Historie Das „Wertheimer Jahrbuch 2018“ ist erschienen / Viele Beiträge zur Wirtschaftsgeschichte / Auch Einblicke in das Leben des Historischen Vereins

Gedruckte Schatzkiste für Geschichtsinteressierte

Archivartikel

Das neue „Wertheimer Jahrbuch“ ist erschienen. Viele Beiträge widmen sich der Wirtschaftsgeschichte.

Wertheim. Das „Wertheimer Jahrbuch“, herausgegeben vom Historischen Verein Wertheim in Verbindung mit dem Staatsarchiv Wertheim, ist wichtig für die Geschichtsschreibung der Main-Tauber-Stadt und deren Umgebung. Das Jahrbuch erscheint regelmäßig und das neueste Werk wurde am Donnerstag im Rahmen eines Pressegesprächs im Vortragssaal des Archivverbundes Main-Tauber vorgestellt.

Frank Kleinehagenbrock (Vorsitzender des Historischen Vereins Wertheim) und Monika Schaupp (Leiterin des Archivverbunds Main-Tauber und Schriftleiterin des Historischen Vereins Wertheim) präsentieren die Neuerscheinung „Wertheimer Jahrbuch 2018“ mit begründetem Stolz. Monika Schaupp meinte, man sei dem Jahr 2018 durch etwas Verzug mit Beiträgen wohl etwas hinterher, jedoch könnten sich die Menschen hierdurch einem erfreulicheren Thema im Vergleich zu manch anderen aktuellen zuwenden.

Das „Wertheimer Jahrbuch“ gibt es seit 1904, damals noch als kleines Heftchen. Der Zweite Weltkrieg verhinderte ein Erscheinen und auch für 1960er- sowie Teile der 1970er-Jahre ist eine Unterbrechung festzustellen. Seit 1977 wird die Reihe wieder fortgesetzt, immer wieder mal auch mit Doppelbänden, in der Zeit stark professionalisiert und von großer Wertigkeit geprägt.

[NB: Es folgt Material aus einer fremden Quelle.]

import Summits.NavierStokesRegularity.NavierStokesRegularity.Theorems.SymmetryModuliCountForcedSymmetrySensitiveClosingShape
import Summits.NavierStokesRegularity.NavierStokesRegularity.Theorems.SymmetryModuliCountForcedSymmetryStubHullMinimal
import Summits.NavierStokesRegularity.NavierStokesRegularity.Theorems.SymmetryModuliCountForcedSymmetryStubHullSensitive
import Summits.NavierStokesRegularity.NavierStokesRegularity.Theorems.SymmetryModuliCountForcedSymmetryStubHullAlmostPeriodic
import HarnessLib

/-!
# Crux `ForcedSymmetry` (stmt-NavierStokesRegularity-4052), line `closing-dichotomy` gen c10.2 — the hull-canonical split has no slack

Support file (`--supports stmt-NavierStokesRegularity-4052`; lead c10).  Skeleton gen c10.1/c10.2
(`Cruxes/ForcedSymmetry/Lines/closing_dichotomy.lean`) re-typed the two research residuals of the line by the isomorphism class of
the minimal HULL `H(U)` of the recurrent singular profile `U` under the Navier–Stokes scaling flow in `L³_loc({t ≤ 0} × ℝ³)`:

* `SensitiveHullLiouville` — a slab class profile (suitable weak, weak gradient, `𝐈 < ∞`, rate `C`) that is uniformly
  scaling-recurrent, NOT rotated-discretely self-similar (stmt-8561's clause) and whose hull is a SENSITIVE MINIMAL SET (every
  `L³_loc` hull point has the profile in its own hull and is orbit-sensitive at itself with one constant `δ` on `Q(0,1)`) is regular
  at the origin;
* `AlmostPeriodicHullLiouville` — a slab class profile whose scaling orbit is almost periodic along itself, NOT rotated-discretely
  self-similar, and whose hull is minimal with every hull point almost periodic along its orbit (an EQUICONTINUOUS minimal hull that
  is not a closed orbit) is regular at the origin.

The three hull theorems of wave 1 (`stub_hullMinimal` p158041 — Furstenberg 1.17 in `L³_loc`; `stub_hullSensitive` p159198 —
Auslander–Yorke propagation; `stub_hullAlmostPeriodic` p158194 — inheritance of almost periods) discharge the hull clauses, so the
re-typing adds NO SLACK: this file proves

* `sensitiveHullLiouville_of_sensitiveLiouville`, `almostPeriodicHullLiouville_of_almostPeriodicLiouville` — the gen c10 parts are
  IMPLIED by the gen c9.4 parts (pure logic: instantiate the hull clause at `V = u`, resp. drop it);
* `typeIAncientLiouville_of_hullLiouvilleParts` — `SensitiveHullLiouville → AlmostPeriodicHullLiouville → RDSSLiouvilleInClass → X`
  (the skeleton's composition with the landed hull theorems, importable);
* `forcedSymmetry_iff_hullLiouvilleParts` — **`ForcedSymmetry ↔ (SensitiveHullLiouville ∧ AlmostPeriodicHullLiouville ∧
  RDSSLiouvilleInClass)`**, the hull-canonical THREE LIOUVILLE THEOREMS certificate (periodic / equicontinuous / sensitive minimal
  hull), refining `forcedSymmetry_iff_liouvilleParts` (p155499).  For the planner's `--split` (census v3 §R9/§R11) these are the
  recommended signatures of the two 4052-owned children (= the registered stubs `stub_sensitiveHullLiouville`,
  `stub_almostPeriodicHullLiouville` verbatim); the third child is stmt-8561 verbatim.

## References

* J. Auslander, J. Yorke, Tôhoku Math. J. 32 (1980), 177–188, doi:10.2748/tmj/1178229634, Thm 1. [AuslanderYorke1980]
* E. Akin, J. Auslander, K. Berg, in: Convergence in Ergodic Theory and Probability (1996), 25–40, Thm 2.4–2.5. [AkinAuslanderBerg1996]
* H. Furstenberg, Recurrence in Ergodic Theory and Combinatorial Number Theory (1981), Ch. 1 §4, Thm 1.17. [Furstenberg1981]
* D. Albritton, T. Barker, J. Math. Fluid Mech. 21 (2019), Lemma 2.2, Prop. 2.3, §3. [AlbrittonBarker2019]
-/

noncomputable section

-- the sub-problem namespace repeats the summit name (D-0017 layout `Summit.<S>.<P>.Theorems`)
set_option linter.dupNamespace false

open MeasureTheory Set Filter Topology Function

namespace Summit.NavierStokesRegularity.NavierStokesRegularity.Theorems.SymmetryModuliCountForcedSymmetry

open Literature.Analysis.FluidPDE Metric
open scoped ENNReal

Frank Kleinehagenbrock unterstreicht, das „Wertheimer Jahrbuch“ sei eine große Leistung für einen solchen Verein, „Forum für jene, die sich in der Geschichte tummeln“ und eine schöne Abwechslung für die Mitglieder des Vereins und weitere Interessierte. Er lobte die Schriftleitung. Vieles an Arbeit an dem Jahrbuch leiste Dr. Monika Schaupp.

Das Jahrbuch ist insgesamt chronologisch aufgebaut, auf den jeweiligen Inhalt bezogen. Die Beiträge sind sowohl von Wissenschaftlern wie auch von Leute mit anderen beruflichen Schwerpunkten erstellt, unterschiedliche Interessenlagen standen Pate für die Veröffentlichungen.

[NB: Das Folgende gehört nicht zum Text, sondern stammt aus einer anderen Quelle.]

/-- **O — VISIBLE DYING NULL GEODESICS OUTRUN EVERY CERTIFIED SLAB** (coverage / causal structure).  For every
admissible datum, every MGHD `𝒟`, every `C²` final-state decomposition `d` of `O = J⁺(ιX) ∩ I⁻(d.charted)` with
`RaysStayInClosure 𝒟 O` and `IsFutureOriented d`, and every family of near-zone radii `R` satisfying the three
clauses of `HasExhaustiveCharts` (honest growing radii; truncated `C²` convergence out to `Rᵢ`; for every
`τ₁ > τ₀`, `O ∖ certifiedLate d R τ₁ ⊆ J⁻(certifiedSlab d R τ₁)`): every maximal null geodesic `γ` on `dom ∋ 0`
which is future INCOMPLETE (`BddAbove dom`), has null future-directed velocities, and is VISIBLE at all parameters
`t ≥ 0` (as in V), is — for every chart time `τ₁ > τ₀` — EVENTUALLY INSIDE the certified late region: there is
`t₀ ∈ dom` with `γ t ∈ certifiedLate d R τ₁` for all `t ∈ dom`, `t ≥ t₀`.  Why plausibly true: a future-inextendible
causal curve of a Cauchy development eventually lies in `J⁺(ιX)`; visible events of `J⁺(ιX)` form the outer region
`J⁺(ιX) ∩ I⁻(complete rays)`, which the rays clause places inside `O` (landed:
`Theorems.EndVisible.outerRegion_subset_exteriorOf_of_raysStayInClosure`,
Theorems/PhotonSphereChannelsEndVisibleDefs.lean); so exhaustiveness applies along the whole tail of `γ`: an
uncertified tail point lies in `J⁻(certifiedSlab d R τ₁)`; for late `τ₁` the `N + 1` slab pieces are achronal,
uniformly spacelike and asymptotically Euclidean (sup-`C²` closeness on ENTIRE slabs excludes hyperboloidal or
tilting leaves), `J⁺(γ t) ∩ J⁻(pieces)` has compact closure in `M`, a future-inextendible null geodesic is not
imprisoned in a compact set of the globally hyperbolic `𝒟`, and once `γ` is chronologically above all pieces it
can never re-enter their causal past; `certifiedLate` is antitone in `τ₁`, so late `τ₁` suffice.  Why it might
fail: the `N + 1` chart times are not synchronised and early leaves are unconstrained, so `certifiedSlab d R τ₁`
need not be achronal as a whole and its near-zone pieces are open at the horizon end `rᵢ ↓ r₊`; compactness of
`J⁺(q) ∩ J⁻(slab piece)` and the no-return step must be organised piece by piece from the `C²` slab control, the
orientation clause and `Tendsto Rᵢ atTop atTop` alone (HawkingEllis1973 §6.4–§6.6, Prop. 6.4.7; ONeill1983 Ch. 14,
Lemmas 14.3, 14.6, 14.42; Wald1984 §8.3; Statement.lean audit g6 §D2).  Sources: HawkingEllis1973, ONeill1983,
Wald1984, arXiv:0811.0354 §2.5.4, DafermosLuk2017 Conj. 1 (b).  Size: M–L. -/
theorem stub_dyingRaysOutrunSlabs : open Literature.Geometry.Lorentzian in open scoped Manifold ContDiff in ∀ (X : Type) [TopologicalSpace X] [ChartedSpace E3 X] [IsManifold (𝓡 3) ∞ X] [T2Space X] [SecondCountableTopology X] [ConnectedSpace X] (D : InitialDataSet (𝓡 3) X), D ∈ admissibleVacuumData X → ∀ 𝒟 : VacuumCauchyDevelopment D, 𝒟.IsMaximal → ∀ (O : Set 𝒟.carrier) (d : FinalStateDecomposition 𝒟.toSpacetime O 2), O = Summit.FinalStateConjecture.exteriorOf 𝒟.toCauchyDevelopment d.charted → Summit.FinalStateConjecture.RaysStayInClosure 𝒟.toCauchyDevelopment O → Summit.FinalStateConjecture.IsFutureOriented d → ∀ (R : Fin d.N → ℝ → ℝ), (∀ i, Filter.Tendsto (R i) Filter.atTop Filter.atTop ∧ ∀ τ, max (Kerr.rPlus (d.mass i) (d.spin i)) 0 + 1 ≤ R i τ) → (∀ i, Filter.Tendsto (fun τ ↦ 𝒟.toSpacetime.truncDeviationCk (d.background i) (d.chart i) 2 (R i τ) τ) Filter.atTop (nhds 0)) → (∀ τ₁ : ℝ, d.τ₀ < τ₁ → O \ Summit.FinalStateConjecture.certifiedLate d R τ₁ ⊆ 𝒟.metric.causalPast 𝒟.timeOrientation (Summit.FinalStateConjecture.certifiedSlab d R τ₁)) → ∀ [𝒟.metric.HasLeviCivita], ∀ (γ : ℝ → 𝒟.carrier) (dom : Set ℝ), IsMaximalGeodesicOn 𝒟.metric.leviCivita γ dom → (0 : ℝ) ∈ dom → BddAbove dom → (∀ t ∈ dom, 𝒟.metric.IsNull (velocity (𝓡 4) γ t) ∧ 𝒟.timeOrientation.IsFutureDirected (velocity (𝓡 4) γ t)) → (∀ t ∈ dom, 0 ≤ t → ∃ (p : X) (δ : ℝ → 𝒟.carrier) (s : Set ℝ), 𝒟.metric.IsNormalisedNullRayFrom 𝒟.timeOrientation 𝒟.embed 𝒟.normal p δ s ∧ ¬ BddAbove s ∧ γ t ∈ 𝒟.metric.chronologicalPast 𝒟.timeOrientation (δ '' (s ∩ Set.Ici 0))) → ∀ τ₁ : ℝ, d.τ₀ < τ₁ → ∃ t₀ ∈ dom, ∀ t ∈ dom, t₀ ≤ t → γ t ∈ Summit.FinalStateConjecture.certifiedLate d R τ₁ := by
  sorry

Die unterschiedlich langen Beiträge widmen sich diesen Themen: „Erlenfurt, auch Kohlhütte genannt - zur Historie eines Hofgutes im Hafenlohrtal“, „Die Papiermühlen in Windheim und Homburg“, „Zur Frühgeschichte des Haslocher Eisenhammers“, „Das Inventar des Eichelhofgartens im Todesjahr des Erbauers Graf Friedrich Ludwig 1796“, „Der jugendliche Zweig des kräftig blühenden Baumes teutscher Sangesvereine – Das Wertheimer Gesangfest 1844 auf dem Weg zum ersten nationalen Sängerfest in Würzburg“, „Stolzes Staunen über solch herrlichen Besitz – Burg Rothenfels: Neubeginn vor 100 Jahren“, „Die Wertheimer Tauberbrücke im Wandel der Zeit“, „Auf den Spuren der eigenen Geschichte. Ein Kunstprojekt von Wertheimern für Wertheimer“ sowie „Main-Tauber-Kreis in der Burgen-Datenbank Ebdat erfasst“.

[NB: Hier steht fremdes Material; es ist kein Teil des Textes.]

/-- **Box-TP₂ follows from the inequality for the face boxes over every finite window** (the faces of a box decrease
to the box along an exhaustion of `ι`; continuity from above). [this work] -/
theorem isBoxTP2_of_faces (μ : Measure (ι → ℤˣ)) [IsFiniteMeasure μ]
    (hface : ∀ (J : Finset ι) (a b a' b' : ι → ℤˣ),
      μ (Icc (J.piecewise a (-1)) (J.piecewise b 1)) * μ (Icc (J.piecewise a' (-1)) (J.piecewise b' 1)) ≤
        μ (Icc (J.piecewise (a ⊓ a') (-1)) (J.piecewise (b ⊓ b') 1)) *
          μ (Icc (J.piecewise (a ⊔ a') (-1)) (J.piecewise (b ⊔ b') 1))) :
    IsBoxTP2 μ := by
  obtain ⟨J, hJm, hJ⟩ := exists_finset_exhaustion (ι := ι)
  have hfin : ∀ s : Set (ι → ℤˣ), μ s ≠ ∞ := fun s => measure_ne_top μ s
  have hlim : ∀ p q : ι → ℤˣ,
      Tendsto (fun m => μ (Icc ((J m).piecewise p (-1)) ((J m).piecewise q 1))) atTop (𝓝 (μ (Icc p q))) := by
    intro p q
    have h := tendsto_measure_iInter_atTop (μ := μ)
      (fun m => (measurableSet_Icc_spinConfig ((J m).piecewise p (-1)) ((J m).piecewise q 1)).nullMeasurableSet)
      (antitone_Icc_piecewise hJm p q) ⟨0, hfin _⟩
    rw [iInter_Icc_piecewise hJ p q] at h
    exact h
  intro a b a' b'
  exact le_of_tendsto_of_tendsto'
    (ENNReal.Tendsto.mul (hlim a b) (Or.inr (hfin _)) (hlim a' b') (Or.inr (hfin _)))
    (ENNReal.Tendsto.mul (hlim (a ⊓ a') (b ⊓ b')) (Or.inr (hfin _)) (hlim (a ⊔ a') (b ⊔ b'))
      (Or.inr (hfin _))) fun m => hface (J m) a b a' b'

/-- The indicator of a face box is measurable and bounded by `1`. [folklore] -/
theorem measurable_indicator_Icc_piecewise (J : Finset ι) (a b : ι → ℤˣ) :
    Measurable ((Icc (J.piecewise a (-1)) (J.piecewise b 1)).indicator (1 : (ι → ℤˣ) → ℝ)) ∧
      ∀ σ, |(Icc (J.piecewise a (-1)) (J.piecewise b 1)).indicator (1 : (ι → ℤˣ) → ℝ) σ| ≤ 1 := by
  classical
  refine ⟨measurable_const.indicator (measurableSet_Icc_spinConfig _ _), fun σ => ?_⟩
  simp only [Set.indicator_apply, Pi.one_apply]
  split_ifs <;> simp

end Faces

/-! ### Refining an exhaustion along Georgii's subsequence -/

section Refine

variable {V S : Type*} [MeasurableSpace S] {γ : Specification V S}

/-- A subsequence of an increasing exhausting sequence of volumes is increasing and exhausting. [folklore] -/
theorem exhaustion_comp_strictMono {Λ : ℕ → Finset V} (hΛmono : Monotone Λ) (hΛex : ∀ Δ : Finset V, ∃ n, Δ ⊆ Λ n)
    {φ : ℕ → ℕ} (hφ : StrictMono φ) : Monotone (Λ ∘ φ) ∧ ∀ Δ : Finset V, ∃ n, Δ ⊆ (Λ ∘ φ) n :=
  ⟨hΛmono.comp hφ.monotone, fun Δ => by
    obtain ⟨n, hn⟩ := hΛex Δ
    exact ⟨n, hn.trans (hΛmono (hφ.id_le n))⟩⟩

/-- **One refinement step** (Georgii 2011, Thm. 7.12 via `IsGibbsMeasure.exists_strictMono_ae_tendsto_integral_spec`):
along a subsequence of the given exhaustion — again an increasing exhausting sequence — the finite-volume expectations
of the bounded measurable `f` converge to `∫ f dμ` for `μ`-a.e. boundary condition. [cite: Georgii2011, Thm. 7.12] -/
theorem exists_refine_tendsto_integral_spec (hγ : IsSpecification γ) {μ : Measure (V → S)}
    (hμ : IsGibbsMeasure γ μ) (hμt : IsTailTrivial μ) {Λ : ℕ → Finset V} (hΛmono : Monotone Λ)
    (hΛex : ∀ Δ : Finset V, ∃ n, Δ ⊆ Λ n) {f : (V → S) → ℝ} (hfm : Measurable f) {C : ℝ}
    (hfC : ∀ σ, |f σ| ≤ C) :
    ∃ φ : ℕ → ℕ, StrictMono φ ∧ Monotone (Λ ∘ φ) ∧ (∀ Δ : Finset V, ∃ n, Δ ⊆ (Λ ∘ φ) n) ∧
      ∀ᵐ ω ∂μ, Tendsto (fun j => ∫ σ, f σ ∂(γ ((Λ ∘ φ) j) ω)) atTop (𝓝 (∫ σ, f σ ∂μ)) := by
  obtain ⟨φ, hφ, hlim⟩ := hμ.exists_strictMono_ae_tendsto_integral_spec hγ hμt hΛmono hΛex hfm hfC
  exact ⟨φ, hφ, (exhaustion_comp_strictMono hΛmono hΛex hφ).1, (exhaustion_comp_strictMono hΛmono hΛex hφ).2, hlim⟩

end Refine

/-! ### Tail-trivial Ising Gibbs states are box-TP₂ -/

section TailTrivial

variable {d : ℕ} {β h : ℝ}

/-- From the convergence of the kernel expectations of the indicator of a measurable set to the convergence of the
kernel masses in `ℝ≥0∞`. [folklore] -/
theorem tendsto_measure_of_tendsto_integral_indicator {Ω : Type*} [MeasurableSpace Ω] (ν : ℕ → Measure Ω)
    [∀ j, IsProbabilityMeasure (ν j)] (μ : Measure Ω) [IsProbabilityMeasure μ] {C : Set Ω} (hC : MeasurableSet C)
    (h : Tendsto (fun j => ∫ σ, C.indicator (1 : Ω → ℝ) σ ∂(ν j)) atTop (𝓝 (∫ σ, C.indicator (1 : Ω → ℝ) σ ∂μ))) :
    Tendsto (fun j => ν j C) atTop (𝓝 (μ C)) := by
  have e1 : (fun j => ∫ σ, C.indicator (1 : Ω → ℝ) σ ∂(ν j)) = fun j => (ν j).real C :=
    funext fun j => integral_indicator_one hC
  rw [e1, integral_indicator_one hC] at h
  have h2 := ENNReal.tendsto_ofReal h
  have e2 : (fun j => ENNReal.ofReal ((ν j).real C)) = fun j => ν j C :=
    funext fun j => ofReal_measureReal (measure_ne_top _ _)
  rwa [e2, ofReal_measureReal (measure_ne_top _ _)] at h2

/-- **EVERY TAIL-TRIVIAL (EXTREMAL) ISING GIBBS STATE IS BOX-TP₂** (`β ≥ 0`, any field `h`, any `d`): for a
tail-trivial `μ ∈ 𝒢(β,h)` on `{−1,+1}^{ℤ^d}` and all order boxes,
`μ[a,b] μ[a',b'] ≤ μ[a ∧ a', b ∧ b'] μ[a ∨ a', b ∨ b']`.  Proof: for the four faces over a finite window, refine an
exhaustion four times so that the kernel masses `γ_{Λ_j}(F_k|ω)` of all four faces converge to `μ(F_k)` for a.e.
`ω` (Georgii's Thm. 7.12); for one such `ω` the kernels are the fixed-boundary finite-volume measures, box-TP₂ by
`isBoxTP2_isingMeasure`, and the face corners are paddings (`piecewise_inf`, `piecewise_sup`).
[this work; cite: Georgii2011, Thm. 7.12; GeorgiiHiguchi2000, §2 p. 3] -/
theorem isBoxTP2_of_isTailTrivial (hβ : 0 ≤ β) {μ : Measure (SpinConfig (Site d))}
    (hμ : μ ∈ isingGibbsMeasures d β h) (hμt : IsTailTrivial μ) : IsBoxTP2 μ := by
  classical
  have hγ : IsSpecification (isingSpecification (zdGraph d) β h) :=
    isSpecification_isingSpecification_zd_holds d β h
  have hμG : IsGibbsMeasure (isingSpecification (zdGraph d) β h) μ := hμ
  haveI := hμG.isProbabilityMeasure
  refine isBoxTP2_of_faces μ fun J a b a' b' => ?_
  -- the four faces
  set F : SpinConfig (Site d) → SpinConfig (Site d) → Set (SpinConfig (Site d)) :=
    fun p q => Icc (J.piecewise p (-1)) (J.piecewise q 1) with hF
  have hFm : ∀ p q, MeasurableSet (F p q) := fun p q => measurableSet_Icc_spinConfig _ _
  have hI : ∀ p q, Measurable ((F p q).indicator (1 : SpinConfig (Site d) → ℝ)) ∧
      ∀ σ, |(F p q).indicator (1 : SpinConfig (Site d) → ℝ) σ| ≤ 1 := fun p q =>
    measurable_indicator_Icc_piecewise J p q
  -- four refinements of an exhaustion
  obtain ⟨Λ₀, hΛ₀m, hΛ₀e⟩ := exists_monotone_finset_exhaustion (Site d)
  obtain ⟨φ₁, hφ₁, hΛ₁m, hΛ₁e, h₁⟩ := exists_refine_tendsto_integral_spec hγ hμG hμt hΛ₀m hΛ₀e (hI a b).1 (hI a b).2
  obtain ⟨φ₂, hφ₂, hΛ₂m, hΛ₂e, h₂⟩ :=
    exists_refine_tendsto_integral_spec hγ hμG hμt hΛ₁m hΛ₁e (hI a' b').1 (hI a' b').2
  obtain ⟨φ₃, hφ₃, hΛ₃m, hΛ₃e, h₃⟩ :=
    exists_refine_tendsto_integral_spec hγ hμG hμt hΛ₂m hΛ₂e (hI (a ⊓ a') (b ⊓ b')).1 (hI (a ⊓ a') (b ⊓ b')).2
  obtain ⟨φ₄, hφ₄, -, -, h₄⟩ :=
    exists_refine_tendsto_integral_spec hγ hμG hμt hΛ₃m hΛ₃e (hI (a ⊔ a') (b ⊔ b')).1 (hI (a ⊔ a') (b ⊔ b')).2
  set Λ : ℕ → Finset (Site d) := Λ₀ ∘ φ₁ ∘ φ₂ ∘ φ₃ ∘ φ₄ with hΛ
  -- all four converge along `Λ`, for a.e. `ω`
  have h₁' : ∀ᵐ ω ∂μ, Tendsto (fun j => ∫ σ, (F a b).indicator (1 : SpinConfig (Site d) → ℝ) σ
      ∂(isingSpecification (zdGraph d) β h (Λ j) ω)) atTop (𝓝 (∫ σ, (F a b).indicator 1 σ ∂μ)) := by
    filter_upwards [h₁] with ω hω
    exact hω.comp ((hφ₂.comp (hφ₃.comp hφ₄)).tendsto_atTop)
  have h₂' : ∀ᵐ ω ∂μ, Tendsto (fun j => ∫ σ, (F a' b').indicator (1 : SpinConfig (Site d) → ℝ) σ
      ∂(isingSpecification (zdGraph d) β h (Λ j) ω)) atTop (𝓝 (∫ σ, (F a' b').indicator 1 σ ∂μ)) := by
    filter_upwards [h₂] with ω hω
    exact hω.comp ((hφ₃.comp hφ₄).tendsto_atTop)
  have h₃' : ∀ᵐ ω ∂μ, Tendsto (fun j => ∫ σ, (F (a ⊓ a') (b ⊓ b')).indicator (1 : SpinConfig (Site d) → ℝ) σ
      ∂(isingSpecification (zdGraph d) β h (Λ j) ω)) atTop
      (𝓝 (∫ σ, (F (a ⊓ a') (b ⊓ b')).indicator 1 σ ∂μ)) := by
    filter_upwards [h₃] with ω hω
    exact hω.comp hφ₄.tendsto_atTop
  have h₄' : ∀ᵐ ω ∂μ, Tendsto (fun j => ∫ σ, (F (a ⊔ a') (b ⊔ b')).indicator (1 : SpinConfig (Site d) → ℝ) σ
      ∂(isingSpecification (zdGraph d) β h (Λ j) ω)) atTop
      (𝓝 (∫ σ, (F (a ⊔ a') (b ⊔ b')).indicator 1 σ ∂μ)) := h₄
  -- fix one good boundary condition
  obtain ⟨ω, ⟨hω₁, hω₂⟩, hω₃, hω₄⟩ := ((h₁'.and h₂').and (h₃'.and h₄')).exists
  set ν : ℕ → Measure (SpinConfig (Site d)) := fun j => isingMeasure (zdGraph d) (Λ j) β h (.fixed ω) with hν
  have hc : ∀ {p q : SpinConfig (Site d)},
      Tendsto (fun j => ∫ σ, (F p q).indicator (1 : SpinConfig (Site d) → ℝ) σ
        ∂(isingSpecification (zdGraph d) β h (Λ j) ω)) atTop (𝓝 (∫ σ, (F p q).indicator 1 σ ∂μ)) →
      Tendsto (fun j => ν j (F p q)) atTop (𝓝 (μ (F p q))) := fun {p q} ht =>
    tendsto_measure_of_tendsto_integral_indicator ν μ (hFm p q) ht
  have hfinμ : ∀ s : Set (SpinConfig (Site d)), μ s ≠ ∞ := fun s => measure_ne_top μ s
  refine le_of_tendsto_of_tendsto'
    (ENNReal.Tendsto.mul (hc hω₁) (Or.inr (hfinμ _)) (hc hω₂) (Or.inr (hfinμ _)))
    (ENNReal.Tendsto.mul (hc hω₃) (Or.inr (hfinμ _)) (hc hω₄) (Or.inr (hfinμ _))) fun j => ?_
  have key := isBoxTP2_isingMeasure (zdGraph d) (Λ j) hβ h (.fixed ω) (J.piecewise a (-1)) (J.piecewise b 1)
    (J.piecewise a' (-1)) (J.piecewise b' 1)
  simp only [hν, hF, piecewise_inf, piecewise_sup]
  exact key

variable {n : ℕ}

/-- **Given `C_n`: every tail-trivial (extremal) Ising Gibbs state on `ℤ^d` (`d ≥ 1`, `β ≥ 0`, any `h`) satisfies
`E_n(f_0,…,f_{n−1}) ≥ 0` for ALL measurable nonnegative increasing functionals of the infinite configuration.**
[this work] -/
theorem msahiE_nonneg_of_isTailTrivial [NeZero d] (hL : ∀ d', LiebSahiContinuum d' n) (hβ : 0 ≤ β)
    {μ : Measure (SpinConfig (Site d))} (hμ : μ ∈ isingGibbsMeasures d β h) (hμt : IsTailTrivial μ)
    (f : Fin n → SpinConfig (Site d) → ℝ) (hfm : ∀ i, Measurable (f i)) (hf0 : ∀ i σ, 0 ≤ f i σ)
    (hmono : ∀ i, Monotone (f i)) : 0 ≤ msahiE μ n f := by
  have hμG : IsGibbsMeasure (isingSpecification (zdGraph d) β h) μ := hμ
  haveI := hμG.isProbabilityMeasure
  haveI : Infinite (Site d) := infinite_site_of_neZero
  exact msahiE_nonneg_of_isBoxTP2_spinConfig hL μ (isBoxTP2_of_isTailTrivial hβ hμ hμt) f hfm hf0 hmono

/-- Decreasing functionals. [this work] -/
theorem msahiE_nonneg_of_isTailTrivial_antitone [NeZero d] (hL : ∀ d', LiebSahiContinuum d' n) (hβ : 0 ≤ β)
    {μ : Measure (SpinConfig (Site d))} (hμ : μ ∈ isingGibbsMeasures d β h) (hμt : IsTailTrivial μ)
    (f : Fin n → SpinConfig (Site d) → ℝ) (hfm : ∀ i, Measurable (f i)) (hf0 : ∀ i σ, 0 ≤ f i σ)
    (hanti : ∀ i, Antitone (f i)) : 0 ≤ msahiE μ n f := by
  have hμG : IsGibbsMeasure (isingSpecification (zdGraph d) β h) μ := hμ
  haveI := hμG.isProbabilityMeasure
  haveI : Infinite (Site d) := infinite_site_of_neZero
  exact msahiE_nonneg_of_isBoxTP2_spinConfig_antitone hL μ (isBoxTP2_of_isTailTrivial hβ hμ hμt) f hfm hf0 hanti

/-- From `C_n`. [this work; cite: Sahi2008, Conj. 5 (p. 212); LiebSahi2021, Conj. 1.1] -/
theorem msahiE_nonneg_of_isTailTrivial_of_sahiConjecture [NeZero d] (hC : SahiConjecture n) (hβ : 0 ≤ β)
    {μ : Measure (SpinConfig (Site d))} (hμ : μ ∈ isingGibbsMeasures d β h) (hμt : IsTailTrivial μ)
    (f : Fin n → SpinConfig (Site d) → ℝ) (hfm : ∀ i, Measurable (f i)) (hf0 : ∀ i σ, 0 ≤ f i σ)
    (hmono : ∀ i, Monotone (f i)) : 0 ≤ msahiE μ n f :=
  msahiE_nonneg_of_isTailTrivial ((sahiConjecture_iff_forall_liebSahiContinuum n).1 hC) hβ hμ hμt f hfm hf0 hmono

Kleinehagenbrock und Schaupp erläutern gemeinsam, die Beiträge zeigten, dass die Schreiber sich bestens auskennen, Fähigkeiten hätten in der Erschließung von Quellen. Manches sei aus Archiven nochmals neu herausgearbeitet worden, wobei ein beträchtlicher Teil der verwendeten Unterlagen in Bronnbach liege. Spannende Sachen seien methodisch gut dargestellt, die Beiträge brächten Licht in manches Dunkel. Einige der Ausarbeitungen fußten auf Vorträgen. Der Umstand, dass diesmal relativ viel zur Wirtschaftsgeschichte zu lesen ist, sei Zufall.

Das Jahrbuch beinhaltet zudem diverse Buchbesprechungen und Buchanzeigen sowie zum Abschluss Einblicke in das Vereinsleben des Historischen Vereins Wertheim. Schaupp und Kleinehagenbrock bestätigen, sich bei der Auswahl des Titelbildes, ein Schwarzweißbild der Tauberbrücke mit Dachkonstruktion, gleich einig gewesen zu sein. Es sei bewusst Wert darauf gelegt worden, auch innerhalb des Jahrbuches viele Bilder zu integrieren und zwar direkt beim entsprechenden Text. Kleinehagenbrock betonte, es sei gut, das Archiv im Rücken zu haben, denn dies biete die Möglichkeit, das Jahrbuch intensiv zu bebildern.